How can a tenancy end without the vacate clause?
Aside from removing the option to use a vacate clause, the rules around ending a tenancy have not changed. For example, a tenant can end a tenancy by providing the landlord with at least one rental month written notice. A Residential Tenancy Branch arbitrator can order the end of a tenancy for a breach of a tenancy agreement by either party. Landlords and tenants can mutually agree to end a tenancy, which must be documented in writing. A mutual agreement to end a tenancy(PDF) is recommended.
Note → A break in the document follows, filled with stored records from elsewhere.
/-
Copyright (c) 2026 the pub-hodgecm-mathlib formalisation cell (harness21).  Track B «K2-LIT» prover seat hodgecm-mathlib-K2E3-p15 (g3), 2026-09-04: U12 row 11, the `N = 3` SUPERCUSPIDAL branch,
re-pointed at the letter-neutral (M5h‴) head — Harish-Chandra's Theorem 16 for `U₃(H)(L⁺_v)` modulo «ELL-WEIGHT at the place» (deal (D56), K2E3-plan (g3)).
-/
import Summits.HodgeConjecture.HodgeConjecture.Theorems.K2E3SupercuspidalTruncatedCharAnalyticOfEllWeightPlace   -- ★ (M5h‴) p857163 (K2E5-p04 g3): `sigSCan_datum_of_ellWeightPlace` (the (SC-an) ∃-datum at N = 3 modulo «ELL-WEIGHT»)
import Summits.HodgeConjecture.HodgeConjecture.Theorems.K2E3CharLocIntNearSemisimpleSupercuspidalOfTruncated    -- ★ p856184 (K2E3-p20 g3): `exists_rep_data_of_isSupercuspidal`, `charLocIntNearSemisimple_supercuspidal_of_exists_truncated`
import HarnessLib

/-!
# Row 11 at `N = 3`, supercuspidal classes: the character is a locally summable function near every semisimple point, MODULO «ELL-WEIGHT at the place»
# (Harish-Chandra 1970 Part VII Thm. 16; 1999 Thm. 16.1; Rogawski 1990 §12.2)

Cell `pub/hodgecm-mathlib`, crux H413 = `stmt-HodgeConjecture-24833` (supports-only, `--as helper`), Track B ENGINE E3, unit U12 «Characters», row 11 (`sig_K2E3CharLocIntNearSemisimple`),
deal (D56) (K2E3-plan (g3) 03:56:07Z).  THE U12 ED. 11 RE-POINT HEAD for the `N = 3` supercuspidal branch: the tie ★ `U12Characters.charLocIntNearSemisimple_supercuspidal_of_sigSCan`
(`Lines/…U12Characters.lean` :265, sorry-free over the HOSTED socket (SC-an) `sig_K2E3SupercuspidalTruncatedCharAnalytic`) specialised to `N := 3` and re-sourced: instead of the (SC-an) socket it
consumes ★ (M5h‴) `K2E3SupercuspidalTruncatedCharAnalyticOfEllWeightPlace.sigSCan_datum_of_ellWeightPlace` (K2E5-p04 (g3) p857163), whose ONE named input is **«ELL-WEIGHT at the place»** — a
locally integrable weight `W_E` on `U(σ_w, Φ₃)(L_w)` dominating the elliptic regular orbital integrals of every bounded Borel function supported in a compact set (paid by road A «HC-14-ell»
= Harish-Chandra's Theorem 14, or by road FC; K2E3-p14 (g4) lead).  So:
**`charLocIntNearSemisimple_supercuspidal_three_of_ellWeightPlace (hEW : ‹ELL-WEIGHT, ∀-closed — the `hEW` binder of ★ p857163 VERBATIM›) : ‹U12 :265's statement with N := 3, VERBATIM›`**
— for every hermitian `H ∈ M₃(L)` with `det H ≠ 0`, every non-split `v`, every Haar `μ`, every SUPERCUSPIDAL class `c` of `U(H)(L⁺_v)` and every semisimple `s`: an open `U ∋ s` and
`Θ ∈ L¹(U, μ)` with `tr c(f) = ∫ f·Θ dμ` for all Schwartz–Bruhat `f` supported in `U` [HarishChandra1970 Part VII Thm. 16].  Proof = U12 :265's six lines with the (SC-an) call replaced:
★ `exists_rep_data_of_isSupercuspidal` (an admissible supercuspidal representative with an invariant positive-definite form), a non-zero vector, ★ `sigSCan_datum_of_ellWeightPlace`
(`Ω, F, M` with (SC-lim∖ell), (SC-dom), `M ∈ L¹_loc`), ★ `charLocIntNearSemisimple_supercuspidal_of_exists_truncated`.  When FC-8 `ellWeightPlace_of_finConj` (K2E3-p23 (g4)) lands, row 11's
`N = 3` supercuspidal branch ties ★ in one line `charLocIntNearSemisimple_supercuspidal_three_of_ellWeightPlace ‹FC-8›`.
HONEST LABEL: `--supports stmt-HodgeConjecture-24833 --as helper`, count-neutral; CONDITIONAL on «ELL-WEIGHT at the place» (a hypothesis, not a socket here); HC_CM is proved only modulo the 7
printed citations (2 remaining named inputs: hLiu418 = `stmt-HodgeConjecture-24832`, h413 = `stmt-HodgeConjecture-24833`) until rung 0 closes.

## References
* [HarishChandra1970] Harish-Chandra, *Harmonic analysis on reductive p-adic groups* (notes by G. van Dijk), LNM 162 (1970), Part VII §3 Theorem 16 p. 67, pp. 70–73; Part VI §8 Theorem 14 p. 60.
* [HarishChandra1999] Harish-Chandra, *Admissible invariant distributions on reductive p-adic groups* (notes by S. DeBacker, P. Sally), AMS ULS 16 (1999), Thm. 16.1 p. 77.
* [Rogawski1990] J. D. Rogawski, *Automorphic Representations of Unitary Groups in Three Variables*, Ann. of Math. Stud. 123 (1990), §12.2 p. 173, §12.5 p. 182.
-/

set_option autoImplicit false
set_option linter.dupNamespace false

noncomputable section

open MeasureTheory Measure Set NumberField IsDedekindDomain
open scoped NNReal ENNReal Pointwise Matrix MatrixGroups Valued
open Literature.NumberTheory.Rogawski1990 Literature.NumberTheory.Automorphic Literature.NumberTheory.Automorphic.UnitaryGroup
open Literature.NumberTheory.Automorphic.UnitaryGroup.CotangentForms Literature.NumberTheory.GaloisRepresentations
open Literature.NumberTheory.GaloisRepresentations.IsNonarchimedeanLocalField

namespace Summit.HodgeConjecture.HodgeConjecture.Cruxes.H413.K2E3CharLocIntNearSemisimpleSupercuspidalThree

open Summit.HodgeConjecture.HodgeConjecture.Cruxes.H413

open Filter Topology Pointwise in
open scoped Classical in
/-- **ROW 11 AT `N = 3` FOR SUPERCUSPIDAL CLASSES, MODULO «ELL-WEIGHT AT THE PLACE»** — U12 :265 `charLocIntNearSemisimple_supercuspidal_of_sigSCan` with `N := 3` (statement otherwise VERBATIM),
its (SC-an) input re-sourced to ★ (M5h‴) `sigSCan_datum_of_ellWeightPlace` under the hypothesis `hEW` (that theorem's binder VERBATIM): for `H ∈ M₃(L)` hermitian non-degenerate, `v` non-split,
`μ` Haar, `c` supercuspidal and `s` semisimple, the character of `c` is a locally integrable function on a neighbourhood of `s`.
[cite: HarishChandra1970, Part VII Thm 16 p. 67] [cite: HarishChandra1999, Thm 16.1 p. 77] [cite: Rogawski1990, §12.2 p. 173] -/
theorem charLocIntNearSemisimple_supercuspidal_three_of_ellWeightPlace
    (hEW : ∀ (L' : Type) [Field L'] [NumberField L'] [IsCMField L'] {v' : HeightOneSpectrum (𝓞 ↥(maximalRealSubfield L'))}
      (w' : UnitaryGroup.PlacesOver L' v') (hw' : IsCMField.complexConj L' • w'.1 = w'.1)
      [MeasurableSpace ↥(unitaryGroupOfForm (galAdicCompletionMap (L := L') (IsCMField.complexConj L') hw') ((StdForm.antidiagonal 3).over (w'.1.adicCompletion L')))]
      [BorelSpace ↥(unitaryGroupOfForm (galAdicCompletionMap (L := L') (IsCMField.complexConj L') hw') ((StdForm.antidiagonal 3).over (w'.1.adicCompletion L')))]
      (μ' : Measure ↥(unitaryGroupOfForm (galAdicCompletionMap (L := L') (IsCMField.complexConj L') hw') ((StdForm.antidiagonal 3).over (w'.1.adicCompletion L')))) [μ'.IsHaarMeasure]
      {S : Set ↥(unitaryGroupOfForm (galAdicCompletionMap (L := L') (IsCMField.complexConj L') hw') ((StdForm.antidiagonal 3).over (w'.1.adicCompletion L')))} (_ : IsCompact S),
      ∃ W_E : ↥(unitaryGroupOfForm (galAdicCompletionMap (L := L') (IsCMField.complexConj L') hw') ((StdForm.antidiagonal 3).over (w'.1.adicCompletion L'))) → ℝ,
        LocallyIntegrable W_E μ' ∧ (∀ g, 0 ≤ W_E g) ∧
        ∀ γ : ↥(unitaryGroupOfForm (galAdicCompletionMap (L := L') (IsCMField.complexConj L') hw') ((StdForm.antidiagonal 3).over (w'.1.adicCompletion L'))),
          IsRegularElt (γ : GL (Fin 3) (w'.1.adicCompletion L')) →
          IsCompact ((Subgroup.centralizer ({γ} : Set ↥(unitaryGroupOfForm (galAdicCompletionMap (L := L') (IsCMField.complexConj L') hw') ((StdForm.antidiagonal 3).over (w'.1.adicCompletion L'))))) :
              Set ↥(unitaryGroupOfForm (galAdicCompletionMap (L := L') (IsCMField.complexConj L') hw') ((StdForm.antidiagonal 3).over (w'.1.adicCompletion L')))) →
            ∀ Θ : ↥(unitaryGroupOfForm (galAdicCompletionMap (L := L') (IsCMField.complexConj L') hw') ((StdForm.antidiagonal 3).over (w'.1.adicCompletion L'))) → ℝ≥0∞,
              Measurable Θ → (∀ g, Θ g ≠ 0 → g ∈ S) → ∀ Mb : ℝ≥0∞, (∀ g, Θ g ≤ Mb) →
                ∫⁻ x, Θ (x * γ * x⁻¹) ∂μ' ≤ ENNReal.ofReal (W_E γ) * Mb) :
  ∀ (L : Type) [Field L] [NumberField L] [IsCMField L] (H : Matrix (Fin 3) (Fin 3) L),
    (H.map (cmConjRingHom L))ᵀ = H → H.det ≠ 0 →
    ∀ (v : HeightOneSpectrum (𝓞 ↥(maximalRealSubfield L)))
      [MeasurableSpace ((UnitaryGroup.cmDatum L 3 H).Local v)] [BorelSpace ((UnitaryGroup.cmDatum L 3 H).Local v)]
      (μ : Measure ((UnitaryGroup.cmDatum L 3 H).Local v)) [μ.IsHaarMeasure]
      (c : IrrClass ((UnitaryGroup.cmDatum L 3 H).Local v)),
      (∀ w : PlacesOver L v, IsCMField.complexConj L • w.1 = w.1) → c.IsSupercuspidal →
      ∀ s : (UnitaryGroup.cmDatum L 3 H).Local v, Module.End.IsSemisimple (Matrix.toLin' ((s.val : GL (Fin 3) (UnitaryGroup.LocalRing L v)).val : Matrix (Fin 3) (Fin 3) (UnitaryGroup.LocalRing L v))) →
        ∃ U : Set ((UnitaryGroup.cmDatum L 3 H).Local v), IsOpen U ∧ s ∈ U ∧
          ∃ Θ : (UnitaryGroup.cmDatum L 3 H).Local v → ℂ, IntegrableOn Θ U μ ∧
            ∀ f : (UnitaryGroup.cmDatum L 3 H).Local v → ℂ, f ∈ SchwartzBruhat ((UnitaryGroup.cmDatum L 3 H).Local v) → tsupport f ⊆ U →
              c.smoothTrace μ f = ∫ g, f g * Θ g ∂μ := by
  intro L _ _ _ H hH hdet v _ _ μ _ c hns hc
  obtain ⟨r, hr, hsc, -, B, hBsymm, hBpos, hBinv⟩ :=
    K2E3CharLocIntNearSemisimpleSupercuspidalOfTruncated.exists_rep_data_of_isSupercuspidal L 3 H hH hdet v hns c hc
  haveI : r.ρ.IsIrreducible := r.isIrreducible
  haveI : Nontrivial r.V := Representation.IsIrreducible.nontrivial r.ρ
  obtain ⟨v₁, hv₁⟩ := exists_ne (0 : r.V)
  obtain ⟨Ω, F, M, hlim, hdom, hM⟩ :=
    K2E3SupercuspidalTruncatedCharAnalyticOfEllWeightPlace.sigSCan_datum_of_ellWeightPlace L H hEW hH hdet v hns μ r hsc B hBinv v₁
  exact K2E3CharLocIntNearSemisimpleSupercuspidalOfTruncated.charLocIntNearSemisimple_supercuspidal_of_exists_truncated L 3 H hH hdet v hns μ c
    ⟨r, hr, hsc, B, hBsymm, hBpos, hBinv, v₁, hv₁, Ω, F, M, hlim, hdom, hM⟩

end Summit.HodgeConjecture.HodgeConjecture.Cruxes.H413.K2E3CharLocIntNearSemisimpleSupercuspidalThree

end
Landlords can also end a tenancy by serving the tenant one of the following notices to end tenancy:
- 10 Day Notice to End Tenancy for unpaid rent or utilities
- One Month Notice to End Tenancy for cause or when the tenant’s employment has ended with the landlord (this applies when the rental unit is provided as a condition of employment).
- Two Month Notice to End Tenancy for landlord’s use or when the tenant no longer qualifies for the subsidized rental unit.
Why are you making these changes?
The B.C. government is committed to doing more to protect renters in B.C. It is important that tenants have the sense of security they deserve when signing a fixed-term rental lease. By closing the so-called fixed-term lease loophole, landlords will no longer be able to bypass rent control.